Start with a solid relational foundation. “You have to have a healthy relationship [with the family business partners] to start with,” says Kurlowicz.
Answer the big questions upfront. “You basically have to figure out how to run your business like a business and your family like a family,” explains Bryck. How will family business partners evaluate one another’s work? How will family members be compensated? How will the family deal with wealth created by the business? What’s the policy for family members joining the business? Compile all those policies in a formal document to be periodically revisited and updated if necessary.
Define a clear, efficient decision-making process. Family businesses are often plagued by problems reaching agreement, setting goals and compromising, according to the MassMutual study. Kurlowicz recommends establishing some kind of family governance structure–“an avenue for people to work things out and air their concerns.”
Nail down roles and responsibilities. Who reports to whom? Who gets which duties and responsibilities? Put all that in writing before launch, says Wood, “so that disagreements don’t fester.”
Communicate well, both as business partners and family members. Nee says the ability to keep an open mind and to listen to and speak frankly with one another have served his firm well. Good communication is also vital with employees. “The best defense is a good offense,” says Jeff Glaze, who runs Decorated Products, a family-owned manufacturing business in Westfield, Mass. “If you’re bringing a new family member into the business, address that upfront with employees.”
Find ways to mesh complementary skills. “I don’t like to write and Mike does, so he does most of our proposals,” says Nee of his cousin and business partner.
Create time for fun outside work. It’s one of the keys to maintaining a healthy work-life balance, the MassMutual study concludes.
Don’t hire family members just because they’re family. That can weigh a business down, according to Bryck.

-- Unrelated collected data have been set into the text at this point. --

import Mathlib
import Summits.Ventures.PercRepro.PuncturedLYMMixT2Q3Table1
import Summits.Ventures.PercRepro.PuncturedLYMMixT2Q3Table2
import Summits.Ventures.PercRepro.PuncturedLYMMixT2Q3Rows1

/-!
# PercRepro — (SP) FOR `2` PAIRWISE DISJOINT TRIPLES AND `3` PAIRWISE DISJOINT QUADRUPLES AT LEVEL `4`: THE ROW IDENTITIES, ASSEMBLED
(p10, gen 41)

`row_check`: the row identity of every class (`mass ≤ 4`, the touched bounds `≤ 2` / `≤ 3`), by nested `interval_cases` over the class counts.  Nothing here asserts (SP).
-/

namespace PercRepro.PuncturedLYM.Split.TypeLift.MixT2Q3

/-- The row identity of every class, in one statement. -/
theorem row_check (n : ℚ) (hd : den n ≠ 0) (hPc : Pc n ≠ 0) (c31 c32 c41 c42 c43 : ℕ)
    (h : c31 + 2 * c32 + c41 + 2 * c42 + 3 * c43 ≤ 4) (hA : c31 + c32 ≤ 2) (hB : c41 + c42 + c43 ≤ 3) :
    3 * ((2 : ℚ) - ((c31 : ℚ) + c32)) * raw n c31 c32 c41 c42 c43 0 + 2 * (c31 : ℚ) * raw n c31 c32 c41 c42 c43 1 + (c32 : ℚ) / 3 + 4 * ((3 : ℚ) - ((c41 : ℚ) + c42 + c43)) * raw n c31 c32 c41 c42 c43 3 + 3 * (c41 : ℚ) * raw n c31 c32 c41 c42 c43 4 + 2 * (c42 : ℚ) * raw n c31 c32 c41 c42 c43 5 + (c43 : ℚ) / 4 +
      (n - 18 - ((4 : ℚ) - c31 - 2 * c32 - c41 - 2 * c42 - 3 * c43)) * raw n c31 c32 c41 c42 c43 7 = Yc n / Pc n := by
  have hb5 : c43 ≤ 1 := by omega
  interval_cases c43
  · have hb4 : c42 ≤ 2 := by omega
    interval_cases c42
    · have hb3 : c41 ≤ 3 := by omega
      interval_cases c41
      · have hb2 : c32 ≤ 2 := by omega
        interval_cases c32
        · have hb1 : c31 ≤ 2 := by omega
          interval_cases c31
          · push_cast
            linear_combination row_00000 n hd hPc
          · push_cast
            linear_combination row_10000 n hd hPc
          · push_cast
            linear_combination row_20000 n hd hPc
        · have hb1 : c31 ≤ 1 := by omega
          interval_cases c31
          · push_cast
            linear_combination row_01000 n hd hPc
          · push_cast
            linear_combination row_11000 n hd hPc
        · have hb1 : c31 ≤ 0 := by omega
          interval_cases c31
          · push_cast
            linear_combination row_02000 n hd hPc
      · have hb2 : c32 ≤ 1 := by omega
        interval_cases c32
        · have hb1 : c31 ≤ 2 := by omega
          interval_cases c31
          · push_cast
            linear_combination row_00100 n hd hPc
          · push_cast
            linear_combination row_10100 n hd hPc
          · push_cast
            linear_combination row_20100 n hd hPc
        · have hb1 : c31 ≤ 1 := by omega
          interval_cases c31
          · push_cast
            linear_combination row_01100 n hd hPc
          · push_cast
            linear_combination row_11100 n hd hPc
      · have hb2 : c32 ≤ 1 := by omega
        interval_cases c32
        · have hb1 : c31 ≤ 2 := by omega
          interval_cases c31
          · push_cast
            linear_combination row_00200 n hd hPc
          · push_cast
            linear_combination row_10200 n hd hPc
          · push_cast
            linear_combination row_20200 n hd hPc
        · have hb1 : c31 ≤ 0 := by omega
          interval_cases c31
          · push_cast
            linear_combination row_01200 n hd hPc
      · have hb2 : c32 ≤ 0 := by omega
        interval_cases c32
        · have hb1 : c31 ≤ 1 := by omega
          interval_cases c31
          · push_cast
            linear_combination row_00300 n hd hPc
          · push_cast
            linear_combination row_10300 n hd hPc
    · have hb3 : c41 ≤ 2 := by omega
      interval_cases c41
      · have hb2 : c32 ≤ 1 := by omega
        interval_cases c32
        · have hb1 : c31 ≤ 2 := by omega
          interval_cases c31
          · push_cast
            linear_combination row_00010 n hd hPc
          · push_cast
            linear_combination row_10010 n hd hPc
          · push_cast
            linear_combination row_20010 n hd hPc
        · have hb1 : c31 ≤ 0 := by omega
          interval_cases c31
          · push_cast
            linear_combination row_01010 n hd hPc
      · have hb2 : c32 ≤ 0 := by omega
        interval_cases c32
        · have hb1 : c31 ≤ 1 := by omega
          interval_cases c31
          · push_cast
            linear_combination row_00110 n hd hPc
          · push_cast
            linear_combination row_10110 n hd hPc
      · have hb2 : c32 ≤ 0 := by omega
        interval_cases c32
        · have hb1 : c31 ≤ 0 := by omega
          interval_cases c31
          · push_cast
            linear_combination row_00210 n hd hPc
    · have hb3 : c41 ≤ 0 := by omega
      interval_cases c41
      · have hb2 : c32 ≤ 0 := by omega
        interval_cases c32
        · have hb1 : c31 ≤ 0 := by omega
          interval_cases c31
          · push_cast
            linear_combination row_00020 n hd hPc
  · have hb4 : c42 ≤ 0 := by omega
    interval_cases c42
    · have hb3 : c41 ≤ 1 := by omega
      interval_cases c41
      · have hb2 : c32 ≤ 0 := by omega
        interval_cases c32
        · have hb1 : c31 ≤ 1 := by omega
          interval_cases c31
          · push_cast
            linear_combination row_00001 n hd hPc
          · push_cast
            linear_combination row_10001 n hd hPc
      · have hb2 : c32 ≤ 0 := by omega
        interval_cases c32
        · have hb1 : c31 ≤ 0 := by omega
          interval_cases c31
          · push_cast
            linear_combination row_00101 n hd hPc

end PercRepro.PuncturedLYM.Split.TypeLift.MixT2Q3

Don’t pressure family members to join the business. “You don’t want it to feel like an obligation or an albatross,” says Glaze.
Have a healthy sense of trust and respect for other family members in the venture. The MassMutual study says trust among partners is a huge factor in the success of a family business. Avoid keeping score when it comes to who’s putting in more hours, etc., says Nee. “You need to recognize that what’s good for your partner is good for you and trust that the person isn’t going to screw you.”
Formalize a succession plan to address the what-ifs. It’s a good idea to work with an advisor to put in place a formal exit strategy and buy-sell agreement among business partners, says Wood. “You have to think about what your end game is: Will you ultimately sell the business or pass it on to other family members? If one partner dies, do you want that partner’s spouse to be your new partner? You need to have all this down in writing upfront–a long-term plan for succession or exit.” It’s also important to be clear that leaving the family business won’t result in being “excommunicated from the family,” Bryck adds.
Make estate planning a priority. If the plan is to pass the business on to heirs, develop a plan for making the transfer tax-efficiently. “Don’t lose it all to Uncle Sam,” says Wood.
Bring in an advisor to help resolve issues you can’t. Family business organizations such as that at UMass-Amherst can be valuable resources, says Glaze. “It gives you another point of view.”